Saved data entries
*** Begin section ***
/-! ### Tails of the approximate identity -/

/-- Scaling of the tails: the mass of `ρ_{ε²}` off `B(0, δ)` is the mass of `ρ₁` off
`B(0, δ/ε)`. [folklore] -/
theorem setIntegral_approxId_sq_compl_ball {ε : ℝ} (hε : 0 < ε) (δ : ℝ) :
    ∫ ξ in (ball (0 : E) δ)ᶜ, approxId (ε ^ 2) ξ = ∫ u in (ball (0 : E) (δ / ε))ᶜ, approxId 1 u := by
  set G : E → ℝ := (ball (0 : E) (δ / ε))ᶜ.indicator (approxId 1) with hG
  have h1 : ∀ ξ : E, (ball (0 : E) δ)ᶜ.indicator (approxId (ε ^ 2)) ξ =
      (ε ^ finrank ℝ E)⁻¹ * G (ε⁻¹ • ξ) := by
    intro ξ
    have hmem : ξ ∈ (ball (0 : E) δ)ᶜ ↔ ε⁻¹ • ξ ∈ (ball (0 : E) (δ / ε))ᶜ := by
      simp only [mem_compl_iff, mem_ball_zero_iff, not_lt, norm_smul, norm_inv, Real.norm_eq_abs,
        abs_of_pos hε]
      rw [div_le_iff₀ hε, inv_mul_eq_div, div_mul_cancel₀ _ hε.ne']
    by_cases h : ξ ∈ (ball (0 : E) δ)ᶜ
    · rw [indicator_of_mem h, hG, indicator_of_mem (hmem.1 h)]
      simp only [approxId, regBump_sq hε]
      ring
    · rw [indicator_of_notMem h, hG, indicator_of_notMem (fun h' => h (hmem.2 h')), mul_zero]
  rw [← integral_indicator measurableSet_ball.compl, ← integral_indicator measurableSet_ball.compl]
  simp_rw [h1]
  rw [integral_const_mul, Measure.integral_comp_smul volume G ε⁻¹, inv_pow, inv_inv,
    abs_of_pos (by positivity), smul_eq_mul, ← mul_assoc, inv_mul_cancel₀ (by positivity), one_mul]

/-- The mass of an integrable function off the ball `B(0, R)` tends to `0` as `R → ∞`.
[folklore] -/
theorem tendsto_setIntegral_compl_ball_atTop {f : E → ℝ} (hf : Integrable f) :
    Tendsto (fun R : ℝ => ∫ ξ in (ball (0 : E) R)ᶜ, f ξ) atTop (𝓝 0) := by
  have hmono : Monotone fun R : ℝ => ball (0 : E) R := fun _ _ h => ball_subset_ball h
  have hU : (⋃ R : ℝ, ball (0 : E) R) = univ := by
    refine eq_univ_of_forall fun ξ => mem_iUnion.2 ⟨‖ξ‖ + 1, ?_⟩
    rw [mem_ball_zero_iff]; linarith
  have h1 : Tendsto (fun R : ℝ => ∫ ξ in ball (0 : E) R, f ξ) atTop (𝓝 (∫ ξ, f ξ)) := by
    have := tendsto_setIntegral_of_monotone (μ := volume) (fun R => measurableSet_ball) hmono
      (by rw [hU]; exact hf.integrableOn)
    rwa [hU, setIntegral_univ] at this
  have h2 : ∀ R : ℝ, ∫ ξ in (ball (0 : E) R)ᶜ, f ξ = (∫ ξ, f ξ) - ∫ ξ in ball (0 : E) R, f ξ := by
    intro R
    rw [← integral_add_compl (μ := volume) measurableSet_ball hf]
    ring
  simp_rw [h2]
  simpa using (tendsto_const_nhds (x := ∫ ξ, f ξ)).sub h1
*** End section ***
__Your objective__. Give every entry once more, exactly as it reads.

__Solution__.
/-! ### Tails of the approximate identity -/

/-- Scaling of the tails: the mass of `ρ_{ε²}` off `B(0, δ)` is the mass of `ρ₁` off
`B(0, δ/ε)`. [folklore] -/
theorem setIntegral_approxId_sq_compl_ball {ε : ℝ} (hε : 0 < ε) (δ : ℝ) :
    ∫ ξ in (ball (0 : E) δ)ᶜ, approxId (ε ^ 2) ξ = ∫ u in (ball (0 : E) (δ / ε))ᶜ, approxId 1 u := by
  set G : E → ℝ := (ball (0 : E) (δ / ε))ᶜ.indicator (approxId 1) with hG
  have h1 : ∀ ξ : E, (ball (0 : E) δ)ᶜ.indicator (approxId (ε ^ 2)) ξ =
      (ε ^ finrank ℝ E)⁻¹ * G (ε⁻¹ • ξ) := by
    intro ξ
    have hmem : ξ ∈ (ball (0 : E) δ)ᶜ ↔ ε⁻¹ • ξ ∈ (ball (0 : E) (δ / ε))ᶜ := by
      simp only [mem_compl_iff, mem_ball_zero_iff, not_lt, norm_smul, norm_inv, Real.norm_eq_abs,
        abs_of_pos hε]
      rw [div_le_iff₀ hε, inv_mul_eq_div, div_mul_cancel₀ _ hε.ne']
    by_cases h : ξ ∈ (ball (0 : E) δ)ᶜ
    · rw [indicator_of_mem h, hG, indicator_of_mem (hmem.1 h)]
      simp only [approxId, regBump_sq hε]
      ring
    · rw [indicator_of_notMem h, hG, indicator_of_notMem (fun h' => h (hmem.2 h')), mul_zero]
  rw [← integral_indicator measurableSet_ball.compl, ← integral_indicator measurableSet_ball.compl]
  simp_rw [h1]
  rw [integral_const_mul, Measure.integral_comp_smul volume G ε⁻¹, inv_pow, inv_inv,
    abs_of_pos (by positivity), smul_eq_mul, ← mul_assoc, inv_mul_cancel₀ (by positivity), one_mul]

/-- The mass of an integrable function off the ball `B(0, R)` tends to `0` as `R → ∞`.
[folklore] -/
theorem tendsto_setIntegral_compl_ball_atTop {f : E → ℝ} (hf : Integrable f) :
    Tendsto (fun R : ℝ => ∫ ξ in (ball (0 : E) R)ᶜ, f ξ) atTop (𝓝 0) := by
  have hmono : Monotone fun R : ℝ => ball (0 : E) R := fun _ _ h => ball_subset_ball h
  have hU : (⋃ R : ℝ, ball (0 : E) R) = univ := by
    refine eq_univ_of_forall fun ξ => mem_iUnion.2 ⟨‖ξ‖ + 1, ?_⟩
    rw [mem_ball_zero_iff]; linarith
  have h1 : Tendsto (fun R : ℝ => ∫ ξ in ball (0 : E) R, f ξ) atTop (𝓝 (∫ ξ, f ξ)) := by
    have := tendsto_setIntegral_of_monotone (μ := volume) (fun R => measurableSet_ball) hmono
      (by rw [hU]; exact hf.integrableOn)
    rwa [hU, setIntegral_univ] at this
  have h2 : ∀ R : ℝ, ∫ ξ in (ball (0 : E) R)ᶜ, f ξ = (∫ ξ, f ξ) - ∫ ξ in ball (0 : E) R, f ξ := by
    intro R
    rw [← integral_add_compl (μ := volume) measurableSet_ball hf]
    ring
  simp_rw [h2]
  simpa using (tendsto_const_nhds (x := ∫ ξ, f ξ)).sub h1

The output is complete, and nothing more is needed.